На последней, нижней ступени лестницы на четвертый этаж стоял незнакомый домовой и за шкирки держал в вытянутых руках двух Шишиков. Оба вели себя как буйные хулиганы: истошно "орали" (беззвучно — только пасти распялили до предела), брыкались и — тянулись друг к дружке, лупя воздух кривоватыми лапками и яростно сверкая желтыми глазищами. Разобрать, где свой, а где — чужой, невозможно. Лехин решил начать с традиционней формулы знакомства, однако вовремя спохватился: формула формулой, да ведь они не в квартире, а в подъезде. Надо немного по-иному. И Лехин осторожно спросил:
— Дедушка домовой, за что вы их так?
— А неча поперед батьки в пекло лезть! — ответствовал тот, нисколько не удивившись. — С чем явились чужие, сначала я должен прознать, а не этот постреленыш. Ишь, прыткий какой!..
— У нас дело спешное, оттого они и торопятся, — объяснил Лехин. — Вы ведь из 42 квартиры? Я к вам с весточкой о хозяине вашем.
Домовой икнул и всплеснул ручками. Шишики шмякнулись на пол и некоторое время поразительно напоминали косматые лепешки. Затем лепешки надулись и буквально врезались друг в друга.

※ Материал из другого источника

import Mathlib
import Summits.Ventures.PercRepro2.MixChordLawExists
import Summits.Ventures.PercRepro2.ParallelEdgeClasses

/-!
# The crux from the WEAKEST `o`-class chord rows (blind cell PercRepro2, night-1 g21;
proofs/NIGHT1-G21.md §1, §9)

The `o`-class `D`-law of record (`DLawO_all`, the census-exact object) is the STRONGEST statement of
the normaliser family; the induction needs only a chord that is an inductive step
(`Gc_nonneg_of_nMixChord_D` / `_DZ` / `_DZ2`).  Here the `o`-class obligation is stated as a CHORD
row with each of the three normalisers — `DChordO_all` (ParallelEdgeClasses.lean), **`DZChordO_all`**
(the penalty-free rows `R₀`, `R₁` of NIGHT1-G21.md §1) and **`DZ2ChordO_all`** (the `(D·Z)²`-chord,
the weakest, with the bonus `(1 − π)(1 − λ)Γ⁰`) — and the crux follows from any of them together with
the existential (MIX²) row off the `o`-class (`MixChord2ExistsNoO_all`):
**`HCov_all_of_dChordO_of_exists`**, **`HCov_all_of_dzChordO_of_exists`**,
**`HCov_all_of_dz2ChordO_of_exists`**.  By the doubling lemma the `D`-chord row is the `D`-law row
(`DLawO_all_iff_DChordO_all`), so `HCov_all_of_dChordO_of_exists` is g20's
`HCov_all_of_dLawO_of_exists` restated on the chord side.

Own code; standard axioms.
-/

namespace Summit.Ventures.PercRepro2

open UnionCluster CovForm

namespace Mix

open scoped Classical

section Step

variable {V : Type*} {E : Type*} [Fintype E] [DecidableEq E] {R : Type*} [Field R]
  [LinearOrder R] [IsStrictOrderedRing R]

/-- **The inductive step at `p`** from a chord along the `o`-class root edges whose normaliser is an
inductive step (`hstep`: the chord at `e` gives `Gc ≥ 0` from the children's), and, when `p` has no
`o`-class root edge, some root edge satisfying (MIX²). -/
theorem step_of_chordO_of_exists {p : E → R} {ends : E → Sym2 V} {o a₁ a₂ a₃ b : V}
    (hp : IsProbVec p) (N : (E → R) → R)
    (hstep : ∀ e ∈ Chord.rootEdges p ends a₁ a₂, NMixChord N p ends o a₁ a₂ a₃ b e →
      0 ≤ Gc (Function.update p e 1) ends o a₁ a₂ a₃ b →
      0 ≤ Gc (Function.update p e 0) ends o a₁ a₂ a₃ b → 0 ≤ Gc p ends o a₁ a₂ a₃ b)
    (hO : ∀ e ∈ Chord.rootEdges p ends a₁ a₂, OClass p ends o a₁ a₂ e →
      NMixChord N p ends o a₁ a₂ a₃ b e)
    (hE : (∀ e ∈ Chord.rootEdges p ends a₁ a₂, ¬ OClass p ends o a₁ a₂ e) →
      (Chord.rootEdges p ends a₁ a₂).Nonempty → ∃ e ∈ Chord.rootEdges p ends a₁ a₂,
        p e * Gc (Function.update p e 1) ends o a₁ a₂ a₃ b +
          (1 - p e) * (shrink p ends a₁ a₂ a₃ e ^ 2 * Gc (Function.update p e 0) ends o a₁ a₂ a₃ b) ≤
            Gc p ends o a₁ a₂ a₃ b) :
    InductiveStep p ends o a₁ a₂ a₃ b := by
  intro hne
  by_cases hO' : ∃ e ∈ Chord.rootEdges p ends a₁ a₂, OClass p ends o a₁ a₂ e
  · obtain ⟨e, he, hc⟩ := hO'
    exact ⟨e, he, fun h1 h0 => hstep e he (hO e he hc) h1 h0⟩
  · have hno : ∀ e ∈ Chord.rootEdges p ends a₁ a₂, ¬ OClass p ends o a₁ a₂ e :=
      fun e he hc => hO' ⟨e, he, hc⟩
    obtain ⟨e, he, hle⟩ := hE hno hne
    refine ⟨e, he, fun h1 h0 => ?_⟩
    exact (add_nonneg (mul_nonneg (hp.nonneg e) h1)
      (mul_nonneg (sub_nonneg.2 (hp.le_one e))
        (mul_nonneg (pow_nonneg (shrink_nonneg hp ends a₁ a₂ a₃ e) 2) h0))).trans hle

end Step

section Rows

variable (R : Type*) [Field R] [LinearOrder R] [IsStrictOrderedRing R]

/-- **Row (CHORD-DZ-o)**: the penalty-free `D·Z`-chord along every root edge of the `o`-class, on
all instances (the rows `R₀`, `R₁` of NIGHT1-G21.md §1). -/
def DZChordO_all : Prop :=
  ∀ (V E : Type) [Fintype V] [DecidableEq V] [Fintype E] [DecidableEq E]
    (ends : E → Sym2 V) (p : E → R), IsProbVec p →
    ∀ o a₁ a₂ a₃ b : V, a₁ ≠ a₂ → a₁ ≠ a₃ → a₂ ≠ a₃ → o ≠ a₁ → o ≠ a₂ → o ≠ a₃ → o ≠ b →
      b ≠ a₁ → b ≠ a₂ → b ≠ a₃ →
      ∀ e ∈ Chord.rootEdges p ends a₁ a₂, OClass p ends o a₁ a₂ e →
        NMixChord (normDZ ends a₁ a₂ a₃) p ends o a₁ a₂ a₃ b e

/-- **Row (CHORD-DZ²-o)**: the `(D·Z)²`-chord (the weakest of the family) along every root edge of
the `o`-class, on all instances. -/
def DZ2ChordO_all : Prop :=
  ∀ (V E : Type) [Fintype V] [DecidableEq V] [Fintype E] [DecidableEq E]
    (ends : E → Sym2 V) (p : E → R), IsProbVec p →
    ∀ o a₁ a₂ a₃ b : V, a₁ ≠ a₂ → a₁ ≠ a₃ → a₂ ≠ a₃ → o ≠ a₁ → o ≠ a₂ → o ≠ a₃ → o ≠ b →
      b ≠ a₁ → b ≠ a₂ → b ≠ a₃ →
      ∀ e ∈ Chord.rootEdges p ends a₁ a₂, OClass p ends o a₁ a₂ e →
        NMixChord (normDZ2 ends a₁ a₂ a₃) p ends o a₁ a₂ a₃ b e

/-- **The crux from the `o`-class `D`-chord row and the existential (MIX²) row.** -/
theorem HCov_all_of_dChordO_of_exists (h₁ : ParallelEdge.DChordO_all R)
    (h₂ : MixChord2ExistsNoO_all R) : HCov_all R :=
  HCov_all_of_inductiveStep_all R fun V E _ _ _ _ ends p hp o a₁ a₂ a₃ b h12 h13 h23 ho1 ho2 ho3
    hob hb1 hb2 hb3 =>
      step_of_chordO_of_exists hp _ (fun _ _ hc h1 h0 => Gc_nonneg_of_nMixChord_D hp hc h1 h0)
        (h₁ V E ends p hp o a₁ a₂ a₃ b h12 h13 h23 ho1 ho2 ho3 hob hb1 hb2 hb3)
        (h₂ V E ends p hp o a₁ a₂ a₃ b h12 h13 h23 ho1 ho2 ho3 hob hb1 hb2 hb3)

/-- **The crux from the penalty-free `o`-class `D·Z`-chord row and the existential (MIX²) row.** -/
theorem HCov_all_of_dzChordO_of_exists (h₁ : DZChordO_all R) (h₂ : MixChord2ExistsNoO_all R) :
    HCov_all R :=
  HCov_all_of_inductiveStep_all R fun V E _ _ _ _ ends p hp o a₁ a₂ a₃ b h12 h13 h23 ho1 ho2 ho3
    hob hb1 hb2 hb3 =>
      step_of_chordO_of_exists hp _ (fun _ _ hc h1 h0 => Gc_nonneg_of_nMixChord_DZ hp hc h1 h0)
        (h₁ V E ends p hp o a₁ a₂ a₃ b h12 h13 h23 ho1 ho2 ho3 hob hb1 hb2 hb3)
        (h₂ V E ends p hp o a₁ a₂ a₃ b h12 h13 h23 ho1 ho2 ho3 hob hb1 hb2 hb3)

/-- **The crux from the weakest `o`-class row — the `(D·Z)²`-chord — and the existential (MIX²)
row.** -/
theorem HCov_all_of_dz2ChordO_of_exists (h₁ : DZ2ChordO_all R) (h₂ : MixChord2ExistsNoO_all R) :
    HCov_all R :=
  HCov_all_of_inductiveStep_all R fun V E _ _ _ _ ends p hp o a₁ a₂ a₃ b h12 h13 h23 ho1 ho2 ho3
    hob hb1 hb2 hb3 =>
      step_of_chordO_of_exists hp _ (fun _ _ hc h1 h0 => Gc_nonneg_of_nMixChord_DZ2 hp hc h1 h0)
        (h₁ V E ends p hp o a₁ a₂ a₃ b h12 h13 h23 ho1 ho2 ho3 hob hb1 hb2 hb3)
        (h₂ V E ends p hp o a₁ a₂ a₃ b h12 h13 h23 ho1 ho2 ho3 hob hb1 hb2 hb3)

/-- g20's chain restated on the chord side: the `D`-law row is the `D`-chord row. -/
theorem HCov_all_of_dLawO_of_exists' (h₁ : DLawO_all R) (h₂ : MixChord2ExistsNoO_all R) :
    HCov_all R :=
  HCov_all_of_dChordO_of_exists R ((ParallelEdge.DLawO_all_iff_DChordO_all R).1 h₁) h₂

end Rows

end Mix

end Summit.Ventures.PercRepro2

— Нам бы надо вниз спуститься, — озабоченно предложил домовой — У хозяйки ухо вострое, да и ночь. А в сенях подъездных, у батареи, звук хорошо глохнет. Пошли, что ли?
Там, у батареи, и познакомились. Домовой Вавила оказался пытливым слушателем. Лехин собирался обойтись кратким пересказом случившегося — не тут-то было! Домовой вытянул даже историю похода в выставочный зал.
— Так что? Отпустите со мной Шишика?
Вавила сидел на батарее, куда подсадил его Лехин. После вопроса человека домовой глубоко задумался, уперев руки и бороду в колени. Вида он был чрезвычайно интеллигентного и явно ухаживал за своей внешностью и одеждой. Все вместе: стриженая борода, волосы, чем-то смазанные, чтобы не торчали; не привычные Лехину рубаха и штаны, а что-то длинное, при взгляде на которое вспоминалось слово "сюртук", и зауженные книзу брючки, прячущие носки ботинок, — в общем, весь облик Вавилы укладывался в чопорное понятие "профессорский домовой".